Agir ou ne pas agir en matière de prévention quaternaire : quid des infirmiers ?

Publié le 17/03/2021

La prévention quaternaire cible les patients ou populations à risque de surmédicalisation, génératrice de conséquences sanitaires et économiques, en évitant des interventions médicales non nécessaires, notamment la multiplication d’examens médicaux ou la polyprescription inutile. Des actions de prévention existent, mais les professionnels de santé – dont les infirmiers – et les instances doivent penser un changement en profondeur de notre système de santé afin de diminuer la surmédicalisation.

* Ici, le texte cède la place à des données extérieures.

import Mathlib
import Summits.ValiantsHypothesis.ValiantsHypothesis.Theorems.BarrierLeverPartitionMinorsHitByVPHiddenStatesSecondShellNestedWideCross

/-!
# Route BarrierLever — item `PartitionMinorsHitByVP` (stmt-ValiantsHypothesis-19717), line `hidden-states`:
# ★★ SECOND-SHELL «WIDE NESTED» CLASSES — a fourth CANCELLATION cell (the largest uncovered t = 4 shape)

Helper file (`--supports stmt-ValiantsHypothesis-19717`; cell valiant-natproofs, 𝒟-side door (c), registered line
`Cruxes/PartitionMinorsHitByVP/Lines/hidden_states.lean` v8; prover seat val-np-p6 gen 17).  Closes NO item; definition-free.

WIDE NESTED (memo §4b/§4c): `C₁∖A₁ = {y_b, y_p, y_t}` with TWO attachments `{x₁,x₂} = A₁∖C₁`, `C₂∖A₂ = {y_m, y_b, y_p}` with
`{q₁,q₂} = A₂∖C₂`; `y_m ∉ A₁`, `y_t ∉ A₂ ∪ C₂` (the top of path 1 is no token of `C₂` and no attachment of path 2), `x₁ ∈ C₂` (an inert
token of the start row), `x₂ ∉ A₂ ∪ C₂`.  Orientation: path 1 = (y_b < y_p < y_t) with x₁, x₂ at y_b; path 2 = (y_m < y_b < y_p) with
q₁, q₂ at y_m.  With `Z = A₂ ∩ C₂` (∋ x₁) the start row `C₂ = Z ∪ {y_m,y_b,y_p}` is, on every column of size ≤ t, the combination
`nested_budget_identity₂` of the rows `Z ∪ T`, `T ∈ {{m,p},{p,q₁},{p,q₂},{b,m},{m,x₂},{m,q₁},{m,q₂},{q₁,q₂},{m},{q₁},{q₂}}`, none
equal to `A₁` (`Z ∪ {q₁,q₂} = A₂`); so `D_{B−A₁+C₂} ≡ 0` and `…SecondShellExchange` composes: ★★ `exists_table_secondShell_nestedWide`.
EXACT t = 4 CENSUS (kit j321077): this shape is 45 360 of the 279 720 families (of 52 672 410) not covered by the first seven cells,
e.g. {0123,1234;12567,13568} (y_b,y_p = 5,6, y_t = 7, x₁ = 3, x₂ = 0, y_m = 8, q₁,q₂ = 2,4).

HONEST LABEL: conjecture-column cells (second shell, every `t, h`); 19717 stays OPEN; nothing on crux 14610 or VP ≠ VNP.
-/

set_option linter.dupNamespace false

namespace Summit.ValiantsHypothesis.ValiantsHypothesis.Theorems.BarrierLever.HiddenStates

open Finset

noncomputable section

namespace SecondShell

open PathTable

/-! ## ★★ The wide nested cell -/

/-- ★★ **SECOND SHELL, WIDE NESTED CLASSES, EVERY `t, h`.**  `C₁∖A₁ = {y_b,y_p,y_t}`, `A₁∖C₁ = {x₁,x₂}`, `C₂∖A₂ = {y_m,y_b,y_p}`,
`A₂∖C₂ = {q₁,q₂}`, `y_m ∉ A₁`, `y_t ∉ A₂ ∪ C₂`, `x₁ ∈ C₂`, `x₂ ∉ A₂ ∪ C₂`: the class is served. -/
theorem exists_table_secondShell_nestedWide (h t : ℕ) (A₁ A₂ C₁ C₂ : Finset (Fin h))
    (hA₁ : A₁.card = t) (hA₂ : A₂.card = t) (hC₁ : C₁.card = t + 1) (hC₂ : C₂.card = t + 1)
    (h₁ : ¬ A₁ ⊆ C₁) (h₂ : ¬ A₂ ⊆ C₂) (hA : A₁ ≠ A₂) (hC : C₁ ≠ C₂)
    {ym yb yp yt x₁ x₂ q₁ q₂ : Fin h}
    (hY₁ : C₁ \ A₁ = {yb, yp, yt}) (hbp : yb ≠ yp) (hbt : yb ≠ yt) (hpt : yp ≠ yt)
    (hX₁ : A₁ \ C₁ = {x₁, x₂}) (hx : x₁ ≠ x₂)
    (hY₂ : C₂ \ A₂ = {ym, yb, yp}) (hmb : ym ≠ yb) (hmp : ym ≠ yp) (hX₂ : A₂ \ C₂ = {q₁, q₂}) (hq : q₁ ≠ q₂)
    (hm : ym ∉ A₁) (htA : yt ∉ A₂) (htC : yt ∉ C₂) (hx₁C : x₁ ∈ C₂) (hx₂C : x₂ ∉ C₂) (hx₂A : x₂ ∉ A₂)
    {r : ℕ} (u cols : Fin r → Finset (Fin h)) (hu : Function.Injective u)
    (hU : ∀ i, ((u i).card ≤ t ∧ u i ≠ A₁ ∧ u i ≠ A₂) ∨ u i = C₁ ∨ u i = C₂)
    (hcols : ∀ J : Finset (Fin h), J.card ≤ t → ∃ kk, cols kk = J) :
    ∃ tx : Option (Fin h) → Fin h → ℂ,
      (Matrix.of fun i kk : Fin r => ∏ a ∈ u i, (tx none a + ∑ q ∈ cols kk, tx (some q) a)).det ≠ 0 := by
  classical
  obtain ⟨k₁, j₁, j₁', hk₁, hkj₁, a1, a2, a3, a4⟩ := swap_sizes A₁ C₁ hA₁ hC₁ h₁
  obtain ⟨k₂, j₂, j₂', hk₂, hkj₂, b1, b2, b3, b4⟩ := swap_sizes A₂ C₂ hA₂ hC₂ h₂
  -- sizes: `k₁ = k₂ = 2`
  have hY₁c : (C₁ \ A₁).card = 3 := by
    rw [hY₁, Finset.card_insert_of_notMem (by simp [hbp, hbt]), Finset.card_pair hpt]
  have hY₂c : (C₂ \ A₂).card = 3 := by
    rw [hY₂, Finset.card_insert_of_notMem (by simp [hmb, hmp]), Finset.card_pair hbp]
  obtain rfl : k₁ = 2 := by omega
  obtain rfl : k₂ = 2 := by omega
  -- membership facts
  have hyb₁ : yb ∈ C₁ \ A₁ := by rw [hY₁]; simp
  have hyt₁ : yt ∈ C₁ \ A₁ := by rw [hY₁]; simp
  have hx₁ : x₁ ∈ A₁ \ C₁ := by rw [hX₁]; simp
  have hx₂ : x₂ ∈ A₁ \ C₁ := by rw [hX₁]; simp
  have hym₂ : ym ∈ C₂ \ A₂ := by rw [hY₂]; simp
  have hyp₂ : yp ∈ C₂ \ A₂ := by rw [hY₂]; simp
  have hq₁ : q₁ ∈ A₂ \ C₂ := by rw [hX₂]; simp
  have hq₂ : q₂ ∈ A₂ \ C₂ := by rw [hX₂]; simp
  -- transports: path 1 = (yb < yp < yt) with x₁, x₂ at yb; path 2 = (ym < yb < yp) with q₁, q₂ at ym
  obtain ⟨e₁, m1, m2, m3, m4, htop₁, hbot₁, hatt₁, hatt₁'⟩ := exists_equiv_four_oriented A₁ C₁ hk₁ a1 a2 a3 a4
    hyt₁ hyb₁ hbt.symm hx₁ hx₂ (fun _ => hx)
  obtain ⟨e₂, n1, n2, n3, n4, htop₂, hbot₂, hatt₂, hatt₂'⟩ := exists_equiv_four_oriented A₂ C₂ hk₂ b1 b2 b3 b4
    hyp₂ hym₂ hmp.symm hq₁ hq₂ (fun _ => hq)
  have hatt₁1 : e₁ (Sum.inl (Sum.inr ⟨1, by omega⟩)) = x₂ := hatt₁' (le_refl 2)
  have hatt₂1 : e₂ (Sum.inl (Sum.inr ⟨1, by omega⟩)) = q₂ := hatt₂' (le_refl 2)
  -- the middles
  have hmid₁ : e₁ (Sum.inl (Sum.inl 1)) = yp := by
    have hmem := m1 1
    rw [hY₁] at hmem
    simp only [Finset.mem_insert, Finset.mem_singleton] at hmem
    rcases hmem with h' | h' | h'
    · exfalso
      have := e₁.injective (h'.trans hbot₁.symm)
      simp at this
    · exact h'
    · exfalso
      have := e₁.injective (h'.trans htop₁.symm)
      simp [Fin.ext_iff] at this
  have hmid₂ : e₂ (Sum.inl (Sum.inl 1)) = yb := by
    have hmem := n1 1
    rw [hY₂] at hmem
    simp only [Finset.mem_insert, Finset.mem_singleton] at hmem
    rcases hmem with h' | h' | h'
    · exfalso
      have := e₂.injective (h'.trans hbot₂.symm)
      simp at this
    · exact h'
    · exfalso
      have := e₂.injective (h'.trans htop₂.symm)
      simp [Fin.ext_iff] at this
  let N₁ : Fin h → Fin h → ℂ := fun a q => swapTable' e₁ a q - if q = a then 1 else 0
  let N₂ : Fin h → Fin h → ℂ := fun a q => swapTable' e₂ a q - if q = a then 1 else 0
  have hT10 : tab2 N₁ N₂ ![1, 0] = swapTable' e₁ := by funext a q; simp [tab2, N₁]
  have hT01 : tab2 N₁ N₂ ![0, 1] = swapTable' e₂ := by funext a q; simp [tab2, N₂]
  -- bookkeeping (verbatim from the immobile-token cell)
  set Ball := Finset.univ.filter fun S : Finset (Fin h) => S.card ≤ t with hBall
  set 𝒰 := insert C₁ (insert C₂ ((Ball.erase A₁).erase A₂)) with h𝒰
  have hBA₁ : A₁ ∈ Ball := Finset.mem_filter.2 ⟨Finset.mem_univ _, by omega⟩
  have hBA₂ : A₂ ∈ Ball := Finset.mem_filter.2 ⟨Finset.mem_univ _, by omega⟩
  have hBC₁ : C₁ ∉ Ball := fun h' => by have := (Finset.mem_filter.1 h').2; omega
  have hBC₂ : C₂ ∉ Ball := fun h' => by have := (Finset.mem_filter.1 h').2; omega
  have h𝒰card : 𝒰.card = Ball.card := card_secondShell_rows Ball hBA₁ hBA₂ hBC₁ hBC₂ hA hC
  have hUmem : ∀ i, u i ∈ 𝒰 := by
    intro i
    rcases hU i with ⟨hc, hne₁, hne₂⟩ | h' | h'
    · refine Finset.mem_insert_of_mem (Finset.mem_insert_of_mem ?_)
      exact Finset.mem_erase.2 ⟨hne₂, Finset.mem_erase.2 ⟨hne₁, Finset.mem_filter.2 ⟨Finset.mem_univ _, hc⟩⟩⟩
    · rw [h']; exact Finset.mem_insert_self _ _
    · rw [h']; exact Finset.mem_insert_of_mem (Finset.mem_insert_self _ _)
  obtain ⟨hhit, hcolcard⟩ := rows_cover t 𝒰 h𝒰card u cols hu hUmem hcols
  obtain ⟨i₁, hi₁⟩ := hhit C₁ (Finset.mem_insert_self _ _)
  obtain ⟨i₂, hi₂⟩ := hhit C₂ (Finset.mem_insert_of_mem (Finset.mem_insert_self _ _))
  have hne : i₁ ≠ i₂ := fun h' => hC (by rw [← hi₁, ← hi₂, h'])
  have hball : ∀ R : Finset (Fin h), R.card ≤ t → R ≠ A₁ → R ≠ A₂ → ∃ i, i ≠ i₁ ∧ i ≠ i₂ ∧ u i = R := by
    intro R hR hR₁ hR₂
    obtain ⟨i, hi⟩ := hhit R (Finset.mem_insert_of_mem (Finset.mem_insert_of_mem
      (Finset.mem_erase.2 ⟨hR₂, Finset.mem_erase.2 ⟨hR₁, Finset.mem_filter.2 ⟨Finset.mem_univ _, hR⟩⟩⟩)))
    refine ⟨i, ?_, ?_, hi⟩ <;> (rintro rfl; first | (rw [hi₁] at hi) | (rw [hi₂] at hi)) <;> (rw [← hi] at hR; omega)
  let b : Fin r → Finset (Fin h) := Function.update (Function.update u i₁ A₁) i₂ A₂
  have hb₁ : b i₁ = A₁ := by simp only [b, Function.update_of_ne hne, Function.update_self]
  have hb₂ : b i₂ = A₂ := by simp only [b, Function.update_self]
  have hb : ∀ i, i ≠ i₁ → i ≠ i₂ → b i = u i := fun i h1 h2 => by simp only [b, Function.update_of_ne h2, Function.update_of_ne h1]
  have hub : Function.update (Function.update b i₁ C₁) i₂ C₂ = u := by
    funext i
    by_cases h2 : i = i₂
    · subst h2; rw [Function.update_self, hi₂]
    · rw [Function.update_of_ne h2]
      by_cases h1 : i = i₁
      · subst h1; rw [Function.update_self, hi₁]
      · rw [Function.update_of_ne h1, hb i h1 h2]
  have hbval : ∀ i, i ≠ i₁ → i ≠ i₂ → (b i).card ≤ t ∧ b i ≠ A₁ ∧ b i ≠ A₂ := by
    intro i h1 h2
    rw [hb i h1 h2]
    rcases hU i with h' | h' | h'
    · exact h'
    · exact absurd (hi₁ ▸ h') (fun hh => h1 (hu hh))
    · exact absurd (hi₂ ▸ h') (fun hh => h2 (hu hh))
  have hAu : ∀ i, u i ≠ A₁ ∧ u i ≠ A₂ := by
    intro i
    rcases hU i with ⟨-, hne₁, hne₂⟩ | h' | h'
    · exact ⟨hne₁, hne₂⟩
    · rw [h']; constructor <;> (intro h''; rw [h''] at hC₁; omega)
    · rw [h']; constructor <;> (intro h''; rw [h''] at hC₂; omega)
  have hbinj : Function.Injective b := by
    refine update_injective _ (update_injective u hu i₁ A₁ fun i => (hAu i).1) i₂ A₂ fun i' => ?_
    by_cases h' : i' = i₁
    · rw [h', Function.update_self]; exact hA
    · rw [Function.update_of_ne h']; exact (hAu i').2
  have hC₁b : ∀ i, b i ≠ C₁ := by
    intro i h'
    by_cases h1 : i = i₁
    · rw [h1, hb₁] at h'; rw [h'] at hA₁; omega
    by_cases h2 : i = i₂
    · rw [h2, hb₂] at h'; rw [h'] at hA₂; omega
    · rw [hb i h1 h2, ← hi₁] at h'; exact h1 (hu h')
  have hC₂b : ∀ i, b i ≠ C₂ := by
    intro i h'
    by_cases h1 : i = i₁
    · rw [h1, hb₁] at h'; rw [h'] at hA₁; omega
    by_cases h2 : i = i₂
    · rw [h2, hb₂] at h'; rw [h'] at hA₂; omega
    · rw [hb i h1 h2, ← hi₂] at h'; exact h2 (hu h')
  have hF1 : (mat (tab2 N₁ N₂ ![1, 0]) (Function.update b i₁ C₁) cols).det ≠ 0 := by
    rw [hT10]
    refine swapTable'_det_ne_zero hk₁ A₁ C₁ e₁ m1 m2 m3 m4 _ cols (update_injective b hbinj i₁ C₁ hC₁b) ?_
      (by rw [hkj₁]; exact hcols)
    intro i
    by_cases hi : i = i₁
    · right; rw [hi, Function.update_self]
    · left
      rw [Function.update_of_ne hi]
      by_cases h2 : i = i₂
      · rw [h2, hb₂]; exact ⟨by omega, Ne.symm hA⟩
      · have := hbval i hi h2; exact ⟨by rw [hkj₁]; exact this.1, this.2.1⟩
  have hF2 : (mat (tab2 N₁ N₂ ![0, 1]) (Function.update b i₂ C₂) cols).det ≠ 0 := by
    rw [hT01]
    refine swapTable'_det_ne_zero hk₂ A₂ C₂ e₂ n1 n2 n3 n4 _ cols (update_injective b hbinj i₂ C₂ hC₂b) ?_
      (by rw [hkj₂]; exact hcols)
    intro i
    by_cases hi : i = i₂
    · right; rw [hi, Function.update_self]
    · left
      rw [Function.update_of_ne hi]
      by_cases h1 : i = i₁
      · rw [h1, hb₁]; exact ⟨by omega, hA⟩
      · have := hbval i h1 hi; exact ⟨by rw [hkj₂]; exact this.1, this.2.2⟩
  -- rows of the cross minor `D_{B − A₁ + C₂}` other than `i₁`
  have key : ∀ S : Finset (Fin h), S.card ≤ t → S ≠ A₁ → ∃ i, i ≠ i₁ ∧ Function.update b i₁ C₂ i = S := by
    intro S hS hS₁
    by_cases hS₂ : S = A₂
    · exact ⟨i₂, hne.symm, by rw [Function.update_of_ne hne.symm, hb₂, hS₂]⟩
    · obtain ⟨i, hi1, hi2, hi⟩ := hball S hS hS₁ hS₂
      exact ⟨i, hi1, by rw [Function.update_of_ne hi1, hb i hi1 hi2, hi]⟩
  -- ★ the cancellation (`…SecondShellNestedWideCross`)
  have hZ : ∀ ε, (mat (tab2 N₁ N₂ ε) (Function.update b i₁ C₂) cols).det = 0 :=
    nestedWide_cross_det_eq_zero t A₁ A₂ C₁ C₂ hA₁ hC₂ hA hY₁ hbp hx₁ hx₂ hY₂ hmb hmp hX₂ hq hm htA htC hx₁C hx₂C hx₂A e₁ e₂
      m1 n1 hbot₁ hmid₁ (show (⟨0, hk₁⟩ : Fin 2) ≠ ⟨1, by omega⟩ by simp) hatt₁ hatt₁1 hbot₂ hmid₂ htop₂
      (show (⟨0, hk₂⟩ : Fin 2) ≠ ⟨1, by omega⟩ by simp) hatt₂ hatt₂1 (Function.update b i₁ C₂) cols i₁
      (Function.update_self _ _ _) key hcolcard
  obtain ⟨tx, htx⟩ := exists_table_of_cross_zero N₁ N₂ b cols hne C₁ C₂ hF1 hF2 (Or.inl hZ)
  exact ⟨tx, by rw [hub] at htx; exact htx⟩

end SecondShell

end

end Summit.ValiantsHypothesis.ValiantsHypothesis.Theorems.BarrierLever.HiddenStates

Le sur-diagnostic et le sur-traitement   peuvent   engendrer   des   effets   indésirables physiques et psychologiques évitables

Surmédicalisation et polyprescription vont de pair. Revers du nécessaire progrès médical, elles nécessitent aujourd’hui une réflexion collective pour diminuer leur impact délétère, tant sur le plan sanitaire que sur celui de l’économie. Infirmiers et professionnels de santé en général sont invités à s’inscrire dans cette démarche pour identifier, ensemble, comment tendre vers la "décroissance raisonnée" en santé.

Quelles préventions ?

C’est en 1948 que l’OMS décrit la prévention comme étant l’ensemble des mesures visant à éviter ou réduire le nombre et la gravité des maladies, des accidents et des handicaps. L’OMS distingue 3 types de prévention1:
-    la prévention primaire englobe l’ensemble des actes visant à diminuer l’incidence d’une maladie dans une population.
-    la prévention secondaire a pour but de diminuer la prévalence d’une maladie dans une population, notamment le dépistage.
-    la prévention tertiaire permet de diminuer la prévalence des incapacités chroniques ou des récidives dans une population et de réduire les complications, invalidités ou rechutes consécutives à la maladie.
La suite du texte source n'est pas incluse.